» **Task goal**: Which lines in the data below contain the word "finite"? Copy each of them.

» **Data**:

= Beginning of Section =

import Summits.Ventures.PercRepro.C026AcyclicBridges

/-!
# Attaching trees or hubs at the marks preserves the D-free inequality (p6, gen 11)

mine-3's THEOREM X (INBOX 4853): attaching a hub `v` joined to `a`, `b`, `c` only is exactly monotone for
the `(★)`-slack, so `(★)` on `G` gives `(★)` on `G + v` — the `(★)`-class is closed under hub attachment
at the marks (the `ab`-hub and a pendant edge at a mark included).  In the tree `(★)` is `DFreeIneq`, and
`G + v` is a 3-terminal gluing (`IsGluing`) of `G` with a star at `v`, which is ACYCLIC (no parallel
edges) and in any case a HUB-PAIR multigraph (`v` has no non-mark neighbour); so the inequality form of
Theorem X is a corollary of the composition theorem `dFreeIneq_of_gluing` (C026GluingCount) with
THEOREM F `Acyclic.dFreeIneq` (C026AcyclicPhi) or p5's `dFreeIneq_of_hubPair`, and it holds for ANY
acyclic or hub-pair bridge attached at the marks:

* `dFreeIneq_of_gluing_acyclic` / `dFreeIneq_of_gluing_acyclicOrHubPair` — a gluing whose `true` part
  is acyclic (or hub-pair) inherits `DFreeIneq` from its `false` part (any marks);
  `dFreeIneq_of_gluingN_acyclic` — the `n`-colour form (one colour class D-free, every other one acyclic);
* `c026_of_gluing_acyclic_of_dFree_minors` / `c026_of_gluing_acyclicOrHubPair_of_dFree_minors` — the
  every-`p` forms: if every marked minor of the `false` part is D-free, C-026 holds at every `p`;
* `IsMultiHubAt` — the edges of colour `true` are exactly the edges at a non-mark `v`, each joining `v`
  to a mark (parallel edges allowed); `IsMultiHubAt.isGluing`, `IsMultiHubAt.isHubPairGraph_part`;
  **`dFreeIneq_of_multiHubAt`** (THEOREM X, inequality form) and `c026_of_multiHubAt_of_dFree_minors`;
* `IsHubAt` — the simple star (no two edges at `v` to the same vertex: the `abc`-hub, the `ab`-hub, a
  pendant edge at a mark); `IsHubAt.acyclic_part` (axiom-free), `dFreeIneq_of_hubAt`,
  `c026_of_hubAt_of_dFree_minors` through THEOREM F.

The exact identity of Theorem X (`Δ(G + v) = 2Δ(G) + #none + #Kc + #Lc + #KLc₁ + 2#KLc₂`) is finer than
the inequality proved here; the closure statements are what the composition theorem gives for free.
-/
namespace PercRepro

namespace MultiGraph

variable {V E : Type*} {G : MultiGraph V E}

section GluingAcyclic

variable [Fintype E] [DecidableEq E]

/-- **A gluing with an acyclic part inherits the D-free inequality from the other part** (any marks:
when two marks coincide `bot` is empty). -/
theorem dFreeIneq_of_gluing_acyclic (G : MultiGraph V E) (a b c : V) (side : E → Bool)
    (hg : G.IsGluing a b c side) (hT : (G.part side true).Acyclic)
    (h₀ : (G.part side false).DFreeIneq a b c) : G.DFreeIneq a b c := by
  by_cases hm : a = b ∨ a = c ∨ b = c
  · exact dFreeIneq_of_marks_eq G hm
  · exact dFreeIneq_of_gluing G a b c (fun h => hm (Or.inl h)) (fun h => hm (Or.inr (Or.inl h)))
      (fun h => hm (Or.inr (Or.inr h))) side hg (hT.dFreeIneq a b c) h₀

/-- **A gluing with an acyclic or hub-pair part inherits the D-free inequality from the other part**
(p5's `dFreeIneq_of_hubPair` on the hub-pair side). -/
theorem dFreeIneq_of_gluing_acyclicOrHubPair (G : MultiGraph V E) (a b c : V) (side : E → Bool)
    (hg : G.IsGluing a b c side) (hT : (G.part side true).AcyclicOrHubPair a b c)
    (h₀ : (G.part side false).DFreeIneq a b c) : G.DFreeIneq a b c := by
  by_cases hm : a = b ∨ a = c ∨ b = c
  · exact dFreeIneq_of_marks_eq G hm
  · have hab : a ≠ b := fun h => hm (Or.inl h)
    have hac : a ≠ c := fun h => hm (Or.inr (Or.inl h))
    have hbc : b ≠ c := fun h => hm (Or.inr (Or.inr h))
    refine dFreeIneq_of_gluing G a b c hab hac hbc side hg ?_ h₀
    rcases hT with hA | hH
    · exact hA.dFreeIneq a b c
    · exact dFreeIneq_of_hubPair _ hH hab hac hbc

/-- **The `n`-colour form**: a coloured gluing (`IsGluingN`) whose colour class `i₀` satisfies the D-free
inequality and whose every other colour class is acyclic satisfies the D-free inequality. -/
theorem dFreeIneq_of_gluingN_acyclic {ι : Type*} [Fintype ι] [DecidableEq ι] (G : MultiGraph V E)
    (a b c : V) (col : E → ι) (hg : G.IsGluingN a b c col) (i₀ : ι)
    (h₀ : (G.colPart col i₀).DFreeIneq a b c) (hT : ∀ i, i ≠ i₀ → (G.colPart col i).Acyclic) :
    G.DFreeIneq a b c := by
  by_cases hm : a = b ∨ a = c ∨ b = c
  · exact dFreeIneq_of_marks_eq G hm
  · refine G.dFreeIneq_of_gluingN a b c (fun h => hm (Or.inl h)) (fun h => hm (Or.inr (Or.inl h)))
      (fun h => hm (Or.inr (Or.inr h))) col hg fun i => ?_
    by_cases hi : i = i₀
    · subst hi; exact h₀
    · exact (hT i hi).dFreeIneq a b c

/-- **The every-`p` form**: if every marked minor of the `false` part is D-free and the `true` part is
acyclic, C-026 holds at every `p ∈ [0,1]^E` on the gluing. -/
theorem c026_of_gluing_acyclic_of_dFree_minors (G : MultiGraph V E) (a b c : V) (side : E → Bool)
    (hg : G.IsGluing a b c side) (hT : (G.part side true).Acyclic)
    (h₀ : ∀ u₀ v₀ : Config {e // side e = false}, v₀ ≤ u₀ →
      ((G.part side false).minor u₀ v₀).DFreeIneq ((G.part side false).sureClass v₀ a)
        ((G.part side false).sureClass v₀ b) ((G.part side false).sureClass v₀ c))
    (p : E → ℝ) (hp : IsProb p) :
    (G.law3 p a b c 0 + G.law3 p a b c 1) * (G.law3 p a b c 1 + G.law3 p a b c 4) ≤
      G.law3 p a b c 1 + G.law3 p a b c 2 + G.law3 p a b c 3 :=
  c026_of_gluing_of_dFree_minors G a b c side hg (fun u v _ => hT.dFreeIneq_minor a b c u v) h₀ p hp

/-- **The every-`p` form with a hub-pair part allowed**. -/
theorem c026_of_gluing_acyclicOrHubPair_of_dFree_minors (G : MultiGraph V E) (a b c : V)
    (side : E → Bool) (hg : G.IsGluing a b c side) (hT : (G.part side true).AcyclicOrHubPair a b c)
    (h₀ : ∀ u₀ v₀ : Config {e // side e = false}, v₀ ≤ u₀ →
      ((G.part side false).minor u₀ v₀).DFreeIneq ((G.part side false).sureClass v₀ a)
        ((G.part side false).sureClass v₀ b) ((G.part side false).sureClass v₀ c))
    (p : E → ℝ) (hp : IsProb p) :
    (G.law3 p a b c 0 + G.law3 p a b c 1) * (G.law3 p a b c 1 + G.law3 p a b c 4) ≤
      G.law3 p a b c 1 + G.law3 p a b c 2 + G.law3 p a b c 3 :=
  c026_of_gluing_of_dFree_minors G a b c side hg (fun u v _ => hT.dFreeIneq_minor u v) h₀ p hp

end GluingAcyclic

section HubAt

/-- **A hub at the marks, parallel edges allowed**: `v` is not a mark; the edges of colour `true` are
exactly the edges at `v`; and every edge at `v` joins `v` to one of the marks — the star at `v` with any
multiplicities (the `abc`-hub of Theorem X, the `ab`-hub, a pendant edge at a mark, doubled edges). -/
structure IsMultiHubAt (G : MultiGraph V E) (v a b c : V) (side : E → Bool) : Prop where
  /-- `v` is not the mark `a`. -/
  ne_a : v ≠ a
  /-- `v` is not the mark `b`. -/
  ne_b : v ≠ b
  /-- `v` is not the mark `c`. -/
  ne_c : v ≠ c
  /-- The edges of colour `true` are exactly the edges at `v`. -/
  side_iff : ∀ e, side e = true ↔ G.EdgeAt e v
  /-- Every edge at `v` joins `v` to a mark. -/
  toMark : ∀ e, G.EdgeAt e v → G.Joins e v a ∨ G.Joins e v b ∨ G.Joins e v c

/-- **A simple hub at the marks**: a `IsMultiHubAt` in which no two edges at `v` join `v` to the same
vertex (a simple star: the `abc`-hub, the `ab`-hub, a pendant edge at a mark). -/
structure IsHubAt (G : MultiGraph V E) (v a b c : V) (side : E → Bool) : Prop
    extends G.IsMultiHubAt v a b c side where
  /-- No two edges at `v` join `v` to the same vertex. -/
  unique : ∀ e e' m, G.Joins e v m → G.Joins e' v m → e = e'

variable {v a b c : V} {side : E → Bool}

/-- Every edge at `v` joins `v` to some mark. -/
theorem IsMultiHubAt.exists_mark (h : G.IsMultiHubAt v a b c side) {e : E} (he : G.EdgeAt e v) :
    ∃ m, (m = a ∨ m = b ∨ m = c) ∧ G.Joins e v m := by
  rcases h.toMark e he with hj | hj | hj
  · exact ⟨a, Or.inl rfl, hj⟩
  · exact ⟨b, Or.inr (Or.inl rfl), hj⟩
  · exact ⟨c, Or.inr (Or.inr rfl), hj⟩

/-- A mark is not `v`. -/
theorem IsMultiHubAt.mark_ne (h : G.IsMultiHubAt v a b c side) {m : V} (hm : m = a ∨ m = b ∨ m = c) :
    m ≠ v := by
  rcases hm with rfl | rfl | rfl
  · exact h.ne_a.symm
  · exact h.ne_b.symm
  · exact h.ne_c.symm

/-- An endpoint of an edge at `v` is `v` or a mark. -/
theorem IsMultiHubAt.endpoint_of_edgeAt (h : G.IsMultiHubAt v a b c side) {e : E} {w : V}
    (hev : G.EdgeAt e v) (hew : G.EdgeAt e w) : w = v ∨ w = a ∨ w = b ∨ w = c := by
  obtain ⟨m, hm, hj⟩ := h.exists_mark hev
  have hw : w = v ∨ w = m := by
    rcases hj with ⟨h1, h2⟩ | ⟨h1, h2⟩ <;> rcases hew with rfl | rfl
    · exact Or.inl h1
    · exact Or.inr h2
    · exact Or.inr h1
    · exact Or.inl h2
  rcases hw with rfl | rfl
  · exact Or.inl rfl
  · exact Or.inr hm

/-- **A hub at the marks is a 3-terminal gluing**: `v` carries only `true` edges, every other non-mark
only `false` edges. -/
theorem IsMultiHubAt.isGluing (h : G.IsMultiHubAt v a b c side) : G.IsGluing a b c side := by
  intro w hwa hwb hwc e e' he he'
  by_cases hwv : w = v
  · subst hwv
    rw [(h.side_iff e).2 he, (h.side_iff e').2 he']
  · have key : ∀ f, G.EdgeAt f w → side f = false := by
      intro f hf
      cases hsf : side f with
      | false => rfl
      | true =>
        exfalso
        rcases h.endpoint_of_edgeAt ((h.side_iff f).1 hsf) hf with h1 | h1 | h1 | h1
        · exact hwv h1
        · exact hwa h1
        · exact hwb h1
        · exact hwc h1
    rw [key e he, key e' he']

/-- An edge of the `true` part joining `w` and `x` is an edge at `v`, so `w` and `x` are `v` or marks. -/
theorem IsMultiHubAt.eq_v_of_joins_part (h : G.IsMultiHubAt v a b c side) {e : {e // side e = true}}
    {w x : V} (hj : (G.part side true).Joins e w x) (hx : x ≠ a ∧ x ≠ b ∧ x ≠ c) : x = v := by
  have hev : G.EdgeAt e.1 v := (h.side_iff e.1).1 e.2
  have hex : G.EdgeAt e.1 x := by
    rcases hj with ⟨_, h2⟩ | ⟨h1, _⟩
    · exact Or.inr h2
    · exact Or.inl h1
  rcases h.endpoint_of_edgeAt hev hex with h1 | h1 | h1 | h1
  · exact h1
  · exact absurd h1 hx.1
  · exact absurd h1 hx.2.1
  · exact absurd h1 hx.2.2

/-- **The star at `v` is a hub-pair multigraph**: a non-mark neighbour of a non-mark along an edge of the
star is `v` itself. -/
theorem IsMultiHubAt.isHubPairGraph_part (h : G.IsMultiHubAt v a b c side) :
    (G.part side true).IsHubPairGraph a b c := by
  intro w _ _ _ e e' x x' he he' _ _ hx hx'
  rw [h.eq_v_of_joins_part he hx, h.eq_v_of_joins_part he' hx']

/-- **The star at `v` is acyclic when it is simple**: with the edge `e` joining `v` and the mark `m`
closed, no open walk of the `true` part reaches `m` — every edge at `m` in the star joins `v` and `m`,
hence is `e`. -/
theorem IsHubAt.acyclic_part (h : G.IsHubAt v a b c side) : (G.part side true).Acyclic := by
  intro ω e he hconn
  have hev : G.EdgeAt e.1 v := (h.side_iff e.1).1 e.2
  obtain ⟨m, hm, hj⟩ := h.toIsMultiHubAt.exists_mark hev
  have hmv : m ≠ v := h.toIsMultiHubAt.mark_ne hm
  -- the endpoints of `e` are `v` and `m`
  have hvm : (G.part side true).Conn ω v m := by
    rcases hj with ⟨h1, h2⟩ | ⟨h1, h2⟩
    · simp only [part_fst, part_snd, h1, h2] at hconn
      exact hconn
    · simp only [part_fst, part_snd, h1, h2] at hconn
      exact hconn.symm
  -- every vertex reached from `v` by an open walk is `≠ m`
  refine (Conn.induction (motive := fun w => w ≠ m) hmv.symm ?_ hvm) rfl
  intro w w' _ hadj _
  rintro rfl
  obtain ⟨f, hf, hfj⟩ := hadj
  have hfv : G.EdgeAt f.1 v := (h.side_iff f.1).1 f.2
  -- `f` joins `v` and `w'`
  have hfm : G.Joins f.1 v w' := by
    simp only [part_fst, part_snd] at hfj
    rcases hfj with ⟨h1, h2⟩ | ⟨h1, h2⟩
    · rcases hfv with h3 | h3
      · exact Or.inl ⟨h3, h2⟩
      · exact absurd (h3.symm.trans h2) hmv.symm
    · rcases hfv with h3 | h3
      · exact absurd (h3.symm.trans h1) hmv.symm
      · exact Or.inr ⟨h1, h3⟩
  have hfe : f = e := Subtype.ext (h.unique f.1 e.1 w' hfm hj)
  subst hfe
  rw [he] at hf
  exact Bool.false_ne_true hf

variable [Fintype E] [DecidableEq E]

/-- **THEOREM X, inequality form** (mine-3 INBOX 4853), parallel edges allowed: attaching a hub at the
marks preserves the D-free inequality — `(★)` on the `false` part gives `(★)` on `G` (through the
hub-pair class). -/
theorem dFreeIneq_of_multiHubAt (h : G.IsMultiHubAt v a b c side)
    (h₀ : (G.part side false).DFreeIneq a b c) : G.DFreeIneq a b c :=
  dFreeIneq_of_gluing_acyclicOrHubPair G a b c side h.isGluing (Or.inr h.isHubPairGraph_part) h₀

/-- **Theorem X at every `p`**, parallel edges allowed. -/
theorem c026_of_multiHubAt_of_dFree_minors (h : G.IsMultiHubAt v a b c side)
    (h₀ : ∀ u₀ v₀ : Config {e // side e = false}, v₀ ≤ u₀ →
      ((G.part side false).minor u₀ v₀).DFreeIneq ((G.part side false).sureClass v₀ a)
        ((G.part side false).sureClass v₀ b) ((G.part side false).sureClass v₀ c))
    (p : E → ℝ) (hp : IsProb p) :
    (G.law3 p a b c 0 + G.law3 p a b c 1) * (G.law3 p a b c 1 + G.law3 p a b c 4) ≤
      G.law3 p a b c 1 + G.law3 p a b c 2 + G.law3 p a b c 3 :=
  c026_of_gluing_acyclicOrHubPair_of_dFree_minors G a b c side h.isGluing
    (Or.inr h.isHubPairGraph_part) h₀ p hp

/-- **THEOREM X, inequality form, for a simple hub through THEOREM F** (the acyclic route). -/
theorem dFreeIneq_of_hubAt (h : G.IsHubAt v a b c side) (h₀ : (G.part side false).DFreeIneq a b c) :
    G.DFreeIneq a b c :=
  dFreeIneq_of_gluing_acyclic G a b c side h.toIsMultiHubAt.isGluing h.acyclic_part h₀

/-- **Theorem X at every `p` for a simple hub** (the acyclic route). -/
theorem c026_of_hubAt_of_dFree_minors (h : G.IsHubAt v a b c side)
    (h₀ : ∀ u₀ v₀ : Config {e // side e = false}, v₀ ≤ u₀ →
      ((G.part side false).minor u₀ v₀).DFreeIneq ((G.part side false).sureClass v₀ a)
        ((G.part side false).sureClass v₀ b) ((G.part side false).sureClass v₀ c))
    (p : E → ℝ) (hp : IsProb p) :
    (G.law3 p a b c 0 + G.law3 p a b c 1) * (G.law3 p a b c 1 + G.law3 p a b c 4) ≤
      G.law3 p a b c 1 + G.law3 p a b c 2 + G.law3 p a b c 3 :=
  c026_of_gluing_acyclic_of_dFree_minors G a b c side h.toIsMultiHubAt.isGluing h.acyclic_part h₀ p hp

end HubAt

section Example

variable (G : MultiGraph V E)

/-- `Joins` is decidable when the vertex type has decidable equality. -/
instance decidableJoinsAttach [DecidableEq V] (e : E) (u w : V) : Decidable (G.Joins e u w) := by
  unfold Joins
  infer_instance

/-- `IsMultiHubAt` is decidable on finite types, so concrete hubs are instances by `decide`. -/
instance decidableIsMultiHubAt [Fintype E] [DecidableEq V] (v a b c : V) (side : E → Bool) :
    Decidable (G.IsMultiHubAt v a b c side) :=
  decidable_of_iff (v ≠ a ∧ v ≠ b ∧ v ≠ c ∧ (∀ e, side e = true ↔ G.EdgeAt e v) ∧
      ∀ e, G.EdgeAt e v → G.Joins e v a ∨ G.Joins e v b ∨ G.Joins e v c)
    ⟨fun ⟨h1, h2, h3, h4, h5⟩ => ⟨h1, h2, h3, h4, h5⟩, fun ⟨h1, h2, h3, h4, h5⟩ => ⟨h1, h2, h3, h4, h5⟩⟩

/-- `IsHubAt` is decidable on finite types. -/
instance decidableIsHubAt [Fintype V] [Fintype E] [DecidableEq V] [DecidableEq E] (v a b c : V)
    (side : E → Bool) : Decidable (G.IsHubAt v a b c side) :=
  decidable_of_iff (G.IsMultiHubAt v a b c side ∧ ∀ e e' m, G.Joins e v m → G.Joins e' v m → e = e')
    ⟨fun ⟨h1, h2⟩ => ⟨h1, h2⟩, fun ⟨h1, h2⟩ => ⟨h1, h2⟩⟩

/-- The toy hub: marks `0, 1, 2`, the hub `3` joined to each mark (edges `0, 1, 2`), and a body
`0 – 4 – 1` through the non-mark `4` (edges `3, 4`). -/
def toyHub : MultiGraph (Fin 5) (Fin 5) := ⟨![3, 3, 3, 0, 4], ![0, 1, 2, 4, 1]⟩

/-- The colouring of the toy hub: the star at `3` is colour `true`. -/
def toyHubSide : Fin 5 → Bool := ![true, true, true, false, false]

/-- The toy hub is a simple hub at the marks (kernel-decided). -/
theorem toyHub_isHubAt : toyHub.IsHubAt 3 0 1 2 toyHubSide := by decide

/-- Colouring a body edge with the star's colour breaks the hub property (kernel-decided). -/
theorem toyHub_not_isMultiHubAt : ¬ toyHub.IsMultiHubAt 3 0 1 2 ![true, true, true, true, false] := by
  decide

end Example

end MultiGraph

end PercRepro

= End of Section =

» **Result**:
/-- `IsMultiHubAt` is decidable on finite types, so concrete hubs are instances by `decide`. -/
/-- `IsHubAt` is decidable on finite types. -/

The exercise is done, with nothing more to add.